Partitioning in Spark refers to dividing a large dataset into smaller chunks, or partitions, which can be processed in parallel across the nodes of a cluster. Each partition is a logical division of the data that allows Spark to distribute and process the data concurrently.

### Importance of Partitioning

1. **Parallelism**:
   - **Improved Parallel Processing**: Partitioning enables parallel processing by allowing multiple tasks to work on different parts of the data simultaneously. This can significantly reduce the overall processing time.
   - **Optimal Resource Utilization**: By distributing tasks across available cores and nodes, Spark can better utilize the cluster's computational resources.

2. **Efficiency**:
   - **Data Locality**: Partitions can be processed on the node where the data resides, reducing the need for data transfer over the network and thus enhancing performance.
   - **Balanced Workload**: Proper partitioning ensures that the workload is evenly distributed across the cluster, preventing some nodes from being overloaded while others are idle.

3. **Memory Management**:
   - **Avoiding Out of Memory Errors**: Smaller partitions are easier to fit into memory, reducing the likelihood of out-of-memory errors and enabling more efficient garbage collection.

4. **Fault Tolerance**:
   - **Resilience to Failures**: If a node fails, only the tasks related to the partitions on that node need to be re-executed, rather than the entire job. This makes Spark applications more resilient to hardware failures.

5. **Scalability**:
   - **Handling Large Datasets**: Partitioning allows Spark to handle large datasets by breaking them into manageable chunks. This scalability is essential for big data processing.

### How Partitioning Works in Spark

- **Default Partitioning**: When you create an RDD or DataFrame, Spark automatically partitions it based on default settings or the source data's natural partitions (e.g., HDFS blocks).
- **Custom Partitioning**: You can explicitly control the number of partitions using operations like `repartition`, `coalesce`, and during data loading with options like `numPartitions`.

### Key Partitioning Operations

1. **repartition**:
   - **Description**: Increases or decreases the number of partitions and involves a full shuffle of the data, redistributing it across the nodes.
   - **Use Case**: When you need to increase parallelism or balance the data more evenly before a shuffle-intensive operation.

2. **coalesce**:
   - **Description**: Reduces the number of partitions without a full shuffle, typically by merging partitions within the same node.
   - **Use Case**: When you want to decrease the number of partitions for efficiency, often used after filtering operations to reduce the number of partitions.

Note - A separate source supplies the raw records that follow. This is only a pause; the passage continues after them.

import Summits.ABC.IUTFork.Thm311Checks
import Summits.ABC.IUTFork.Cor312EdgeAggregate
import HarnessLib

/-!
# Fork skeleton SCHEMA rows F-2220 / F-2221 / F-2282 / F-2775 — ∀-closures REFUTED, instances INHABITED

PROOF-ONLY companion (0 `def`, 0 `instance`, 0 notation; junk variants built inside the theorem terms) of the abc-iut cell,
block F (seat abc-iut-f-130, gen 7; director-abc g4 ROW SUPPLY `ROWS-LF-0348.tsv` «decide the label»), sequel to
`ForkSkeletonSchemaClosures{,B,C}.lean` (p495057, p495753, p496202). It imports — never edits — abc-iut-c312-1's signature
files `Thm311LogKummer` (`Thm311.Column.KummerA`), `Thm311Multirad` (`Thm311.DegreesViaLogvol`), `Thm311Pilot`
(`Thm311.PilotNouns.AbsLogQPos`, `Thm311.PilotNouns.QCongruentSubHullAgg` via `Cor312EdgeAggregate`'s namespace — see below)
and c312-1's own non-tautology toy of record `Thm311Checks` (`toyIndex`, `toyShells`, `toyData`, `toyColumn`, `toyDegrees`,
`toyFull`; all log-volumes `0`, everything admissible).

Each row is a PARAMETRISED `Prop` over the FREE c312-1 signature (`LogShells`/`MRData`/`Column`/`GlobalDegrees`/`PilotNouns`
are data-only structures); per row this file records the two CLOSED statements the kernel can make: `not_forall_<decl>`
(universal closure FALSE at junk data — SCHEMA-REFUTED) and `exists_<decl>` (INHABITED).

* F-2220 `Column.KummerA` — refuted by the column with Frobenius-like log-volume `≡ 1` against `toyData` (log-volume `≡ 0`);
  inhabited by `toyColumn`, `toyData`.
* F-2221 `DegreesViaLogvol` — refuted by global degrees `≡ 1` against log-volume `≡ 0`; inhabited by `toyDegrees`.
* F-2282 `PilotNouns.AbsLogQPos` (no kernel theorem concluded in this decl before) — refuted at `toyFull` (every log-volume is
  `0`, so `−|log(q)| = 0 ≮ 0`) with a junk `PilotNouns`; inhabited at the variant situation with log-volume `≡ −1`
  (`−|log(q)| = −#F_l^⋇/l⋇ < 0`).
* F-2775 `PilotNouns.QCongruentSubHullAgg` — inhabited at `toyFull` (`R := ∅`); refuted at the variant with log-volume
  `A ↦ −𝟙[A nonempty]`, Θ-regions `∅` and identity hull (the hull of the union of the possible images is `∅`, forcing
  `R = ∅` and aggregate `0`, whereas `−|log(q)| < 0` for `qRegion := univ`).

HONEST FRAMING: a refuted ∀-closure says only that the SCHEMA over the free signature is not a theorem at junk data; the toy
is c312-1's non-tautology witness, NOT a model of initial Θ-data; nothing here bears on [IUTchIII] Thm. 3.11 / Cor. 3.12 or
[IUTchIV], and no side is taken on any author. A FACT row is an assumption label on OUR typed statement; typed ≠ proved.
[claim: Mochizuki2012, status: disputed]
-/

noncomputable section

namespace Summit.ABC

namespace IUTFork

namespace SchemaClosures

open Thm311

/-- `F_l^⋇` of the toy index is a finite nonempty type (used to evaluate procession-normalized sums). [folklore] -/
private theorem toy_labelStar_card_pos : ∀ [Fintype toyIndex.LabelStar], 0 < Fintype.card toyIndex.LabelStar := by
  intro _
  exact Fintype.card_pos_iff.mpr ⟨⟨1, by decide⟩⟩

/-- At a situation over the toy index whose line-`n` log-volume is the CONSTANT `c`, the procession-normalized
`q`-log-volume of ANY pilot nouns is `(1/l⋇) · #F_l^⋇ · c` (`#𝕍_ℚ = 1` in the toy). [folklore] -/
private theorem negLogQ_of_const {S : LatticeSituation toyIndex} (P : PilotNouns S) (n m : ℤ) (c : ℝ)
    (hc : ∀ (j : toyIndex.LabelStar) (vQ : toyIndex.VQ), (S.D n).logvol j.1 vQ (P.qRegion n m j vQ) = c) :
    ∃ k : ℕ, 0 < k ∧ P.negLogQ n m = (1 / (toyIndex.lstar : ℝ)) * (k * c) := by
  haveI : Fintype toyIndex.LabelStar := Fintype.ofFinite _
  letI : Fintype toyIndex.VQ := inferInstanceAs (Fintype Unit)
  have hV : Fintype.card toyIndex.VQ = 1 := Fintype.card_eq_one_iff.mpr ⟨(), fun _ => rfl⟩
  refine ⟨Fintype.card toyIndex.LabelStar, toy_labelStar_card_pos, ?_⟩
  unfold PilotNouns.negLogQ
  congr 1
  have h1 : ∀ j : toyIndex.LabelStar,
      ∑ᶠ (vQ : toyIndex.VQ), (S.D n).logvol j.1 vQ (P.qRegion n m j vQ) = c := by
    intro j
    rw [finsum_eq_sum_of_fintype]
    simp_rw [hc]
    rw [Finset.sum_const, Finset.card_univ, nsmul_eq_mul, hV]
    simp
  simp_rw [h1]
  rw [finsum_eq_sum_of_fintype, Finset.sum_const, Finset.card_univ, nsmul_eq_mul]

/-! ## F-2220 `Thm311.Column.KummerA` ([IUTchIII] Thm 3.11 (ii)(a): Kummer isomorphisms compatible with log-volumes) -/

/-- **F-2220, ∀-closure REFUTED**: the column whose Frobenius-like log-volume is `≡ 1` is not Kummer-compatible with
`toyData` (log-volume `≡ 0`) — at `m = 0`, `j = 0`, `A = ∅`. (Instance/conditional forms by name:
`kummerA_of_preservesRegions`, `kummerA_of_factorwiseRealisations`.) [claim: Mochizuki2012, status: disputed] -/
theorem not_forall_kummerA :
    ¬ ∀ (T : ThetaIndex) (L : LogShells T) (C : Column L) (D : MRData L), C.KummerA D := by
  intro h
  let C : Column toyShells := { toyColumn with frobLogvol := fun _ _ _ _ => 1 }
  have h1 := (h toyIndex toyShells C toyData 0 0 () ∅ trivial).2
  change (1 : ℝ) = 0 at h1
  norm_num at h1

/-- **F-2220, INHABITED**: `toyColumn` is Kummer-compatible with `toyData` (both log-volumes `≡ 0`, everything admissible).
[claim: Mochizuki2012, status: disputed] -/
theorem exists_kummerA : ∃ (T : ThetaIndex) (L : LogShells T) (C : Column L) (D : MRData L), C.KummerA D :=
  ⟨toyIndex, toyShells, toyColumn, toyData, fun _ _ _ _ _ => ⟨trivial, rfl⟩⟩

/-! ## F-2221 `Thm311.DegreesViaLogvol` ([IUTchIII] Thm 3.11 (i)(c), degree clause) -/

/-- **F-2221, ∀-closure REFUTED**: global degrees `≡ 1` are not computed by the log-volume `≡ 0` of `toyData`.
(Instance forms by name: `degreesViaLogvol_map`, `degreesViaLogvol_ofIdeals`.) [claim: Mochizuki2012, status: disputed] -/
theorem not_forall_degreesViaLogvol :
    ¬ ∀ (T : ThetaIndex) (L : LogShells T) (D : MRData L) (G : ∀ j : T.LabelStar, GlobalDegrees L j),
        DegreesViaLogvol D G := by
  intro h
  let G : ∀ j : toyIndex.LabelStar, GlobalDegrees toyShells j := fun j => { toyDegrees j with deg := fun _ => 1 }
  have h1 := (h toyIndex toyShells toyData G ⟨1, by decide⟩ ()).2.2
  change (1 : ℝ) = ∑ᶠ (vQ : toyIndex.VQ), (0 : ℝ) at h1
  rw [finsum_zero] at h1
  norm_num at h1

/-- **F-2221, INHABITED**: `toyDegrees` (degree `0`, region everything) over `toyData`. [claim: Mochizuki2012, status: disputed] -/
theorem exists_degreesViaLogvol :
    ∃ (T : ThetaIndex) (L : LogShells T) (D : MRData L) (G : ∀ j : T.LabelStar, GlobalDegrees L j),
        DegreesViaLogvol D G := by
  refine ⟨toyIndex, toyShells, toyData, toyDegrees, fun j J => ⟨fun _ => trivial, ?_, ?_⟩⟩
  · change {vQ : toyIndex.VQ | (0 : ℝ) ≠ 0}.Finite
    simp
  · change (0 : ℝ) = ∑ᶠ (vQ : toyIndex.VQ), (0 : ℝ)
    rw [finsum_zero]

/-! ## F-2282 `Thm311.PilotNouns.AbsLogQPos` ("`|log(q)| > 0`", [IUTchIII] Cor 3.12 p.174, in c312-1's nouns) -/

/-- **F-2282, ∀-closure REFUTED**: at c312-1's toy situation `toyFull` every log-volume is `0`, so for ANY pilot nouns
`−|log(q)| = 0`, which is not `< 0`. [claim: Mochizuki2012, status: disputed] -/
theorem not_forall_pilotNouns_absLogQPos :
    ¬ ∀ (T : ThetaIndex) (S : LatticeSituation T) (P : PilotNouns S) (n m : ℤ), P.AbsLogQPos n m := by
  intro h
  let P : PilotNouns toyFull.toLatticeSituation :=
    { hull := fun _ _ _ => ClosureOperator.id _, thetaRegion := fun _ _ _ _ => ∅, thetaRegion3 := fun _ _ _ _ => ∅,
      thetaRegion_subset := fun _ _ _ _ => le_rfl, qRegion := fun _ _ _ _ => ∅ }
  obtain ⟨k, -, hk⟩ := negLogQ_of_const P 0 0 0 (fun _ _ => rfl)
  have h1 := h toyIndex toyFull.toLatticeSituation P 0 0
  unfold PilotNouns.AbsLogQPos at h1
  rw [hk] at h1
  norm_num at h1

/-- **F-2282, INHABITED** (a kernel theorem concluding in this decl): at the variant of the toy whose log-volume is `≡ −1`,
every pilot nouns datum has `−|log(q)| = −#F_l^⋇/l⋇ < 0`. [claim: Mochizuki2012, status: disputed] -/
theorem exists_pilotNouns_absLogQPos :
    ∃ (T : ThetaIndex) (S : LatticeSituation T) (P : PilotNouns S) (n m : ℤ), P.AbsLogQPos n m := by
  let D : MRData toyShells := { toyData with logvol := fun _ _ _ => -1 }
  let S : LatticeSituation toyIndex :=
    { L := toyShells, D := fun _ => D, G := fun _ j => toyDegrees j, col := fun _ => toyColumn }
  let P : PilotNouns S :=
    { hull := fun _ _ _ => ClosureOperator.id _, thetaRegion := fun _ _ _ _ => ∅, thetaRegion3 := fun _ _ _ _ => ∅,
      thetaRegion_subset := fun _ _ _ _ => le_rfl, qRegion := fun _ _ _ _ => ∅ }
  obtain ⟨k, hk, hq⟩ := negLogQ_of_const P 0 0 (-1) (fun _ _ => rfl)
  refine ⟨toyIndex, S, P, 0, 0, ?_⟩
  unfold PilotNouns.AbsLogQPos
  rw [hq]
  have hk' : (0 : ℝ) < k := by exact_mod_cast hk
  have : (0 : ℝ) < 1 / (toyIndex.lstar : ℝ) := by simp [toyIndex]
  nlinarith

/-! ## F-2775 `Thm311.PilotNouns.QCongruentSubHullAgg` (Reading 4, aggregate form, in c312-1's nouns) -/

/-- **F-2775, INHABITED**: at `toyFull` (all log-volumes `0`) the empty regions are admissible sub-regions of the hulls with
aggregate log-volume `0 = −|log(q)|`. [claim: Mochizuki2012, status: disputed] -/
theorem exists_qCongruentSubHullAgg :
    ∃ (T : ThetaIndex) (S : LatticeSituation T) (P : PilotNouns S) (n m : ℤ), P.QCongruentSubHullAgg n m := by
  let P : PilotNouns toyFull.toLatticeSituation :=
    { hull := fun _ _ _ => ClosureOperator.id _, thetaRegion := fun _ _ _ _ => ∅, thetaRegion3 := fun _ _ _ _ => ∅,
      thetaRegion_subset := fun _ _ _ _ => le_rfl, qRegion := fun _ _ _ _ => ∅ }
  obtain ⟨k, -, hq⟩ := negLogQ_of_const P 0 0 0 (fun _ _ => rfl)
  refine ⟨toyIndex, toyFull.toLatticeSituation, P, 0, 0, fun _ _ => ∅, fun _ _ => trivial, fun _ _ => Set.empty_subset _,
    ?_, ?_⟩
  · change {p : toyIndex.LabelStar × toyIndex.VQ | (0 : ℝ) ≠ 0}.Finite
    simp
  · rw [hq]
    change (1 / (toyIndex.lstar : ℝ)) * ∑ᶠ (j : toyIndex.LabelStar) (vQ : toyIndex.VQ), (0 : ℝ) = _
    simp only [finsum_zero, mul_zero]

open Classical in
/-- **F-2775, ∀-closure REFUTED**: at the variant of the toy with log-volume `A ↦ −𝟙[A nonempty]`, pilot nouns with Θ-regions
`∅`, identity hull and `qRegion := univ`: the hull of the union of the possible images is `∅` (every indeterminacy image of
`∅` is `∅`), so a sub-region `R` of the hulls is `∅` everywhere and has aggregate `0`, whereas `−|log(q)| = −#F_l^⋇/l⋇ < 0`.
(Conditional forms by name: `qCongruentSubHullAgg_of_cor312At_of_hullIVTAt`.) [claim: Mochizuki2012, status: disputed] -/
theorem not_forall_qCongruentSubHullAgg :
    ¬ ∀ (T : ThetaIndex) (S : LatticeSituation T) (P : PilotNouns S) (n m : ℤ), P.QCongruentSubHullAgg n m := by
  intro h
  let D : MRData toyShells := { toyData with logvol := fun _ _ A => if A.Nonempty then -1 else 0 }
  let S : LatticeSituation toyIndex :=
    { L := toyShells, D := fun _ => D, G := fun _ j => toyDegrees j, col := fun _ => toyColumn }
  let P : PilotNouns S :=
    { hull := fun _ _ _ => ClosureOperator.id _, thetaRegion := fun _ _ _ _ => ∅, thetaRegion3 := fun _ _ _ _ => ∅,
      thetaRegion_subset := fun _ _ _ _ => le_rfl, qRegion := fun _ _ _ _ => Set.univ }
  -- the hulls of the unions of the possible images are empty
  have hU : ∀ (j : toyIndex.LabelStar) (vQ : toyIndex.VQ), P.Uhol 0 0 j vQ = ∅ := by
    intro j vQ
    apply Set.eq_empty_of_subset_empty
    change ClosureOperator.id _ (⋃₀ P.possibleImages 0 0 j vQ) ⊆ ∅
    rw [ClosureOperator.id_apply]
    rintro x ⟨R, ⟨Φ, -, rfl⟩, hx⟩
    simp [P] at hx
  obtain ⟨R, -, hR, -, hsum⟩ := h toyIndex S P 0 0
  have hR0 : ∀ (j : toyIndex.LabelStar) (vQ : toyIndex.VQ), R j vQ = ∅ := fun j vQ =>
    Set.eq_empty_of_subset_empty ((hR j vQ).trans (hU j vQ).le)
  -- left side: aggregate 0
  have hL : (1 / (toyIndex.lstar : ℝ)) * ∑ᶠ (j : toyIndex.LabelStar) (vQ : toyIndex.VQ),
      (S.D 0).logvol j.1 vQ (R j vQ) = 0 := by
    have : ∀ (j : toyIndex.LabelStar) (vQ : toyIndex.VQ), (S.D 0).logvol j.1 vQ (R j vQ) = 0 := by
      intro j vQ
      rw [hR0]
      change (if (∅ : Set (toyShells.Packet j.1 vQ)).Nonempty then (-1 : ℝ) else 0) = 0
      simp
    simp_rw [this]
    simp only [finsum_zero, mul_zero]
  -- right side: −|log(q)| < 0 (qRegion = univ is nonempty, log-volume −1)
  have hq : ∀ (j : toyIndex.Label) (vQ : toyIndex.VQ),
      (S.D 0).logvol j vQ (Set.univ : Set (S.L.Packet j vQ)) = -1 := by
    intro j vQ
    change (if (Set.univ : Set (toyShells.Packet j vQ)).Nonempty then (-1 : ℝ) else 0) = -1
    rw [if_pos Set.univ_nonempty]
  have hRHS : P.negLogQ 0 0 < 0 := by
    obtain ⟨k, hk, hqv⟩ := negLogQ_of_const P 0 0 (-1) (fun j vQ => hq j.1 vQ)
    rw [hqv]
    have hk' : (0 : ℝ) < k := by exact_mod_cast hk
    have : (0 : ℝ) < 1 / (toyIndex.lstar : ℝ) := by simp [toyIndex]
    nlinarith
  rw [hL] at hsum
  exact hRHS.ne' hsum

end SchemaClosures

end IUTFork

end Summit.ABC

end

3. **partitionBy** (for DataFrames):
   - **Description**: Specifies a column to partition the data by when writing it out to a file system.
   - **Use Case**: Optimizes data layout for future reads, especially for queries that filter by the partitioned column.


### Read the Parition the data

### Schema
- assign column names when reading file

In [17]:
## Assign column name
new_col_names= ["c1_", "c2_", "url", "mime", "mime_type", "status", "digest_offset", "length", "offset", "filename",
                "content_charset", "language"]

# ## shcema
# schema_ = StructType([
#     StructField("c1_", StringType(), True),\
#     StructField("c2_", StringType(), True),\
#     StructField("url", StringType(), True), \
#     StructField("mime", StringType(), True), \
#     StructField("mime_type", StringType(), True), \
#     StructField("status", StringType(), True), \
#     StructField("digest_offset", StringType(), True), \
#     StructField("length", StringType(), True), \
#     StructField("offset", StringType(), True), \
#     StructField("filename", StringType(), True), \
#     StructField("content_charset", StringType(), True), \
#     StructField("language", StringType(), False)
# ])

In [18]:
%%time
## infer schema for the column header and data type
## currently string type for all columns only
#    .schema(schema_)\

df_new= spark.read.format("parquet")\
    .load("data_sources/aws_crawl_00005/part-00000-4878556a-7ef5-4524-b862-7535a49b03be-c000.snappy.parquet")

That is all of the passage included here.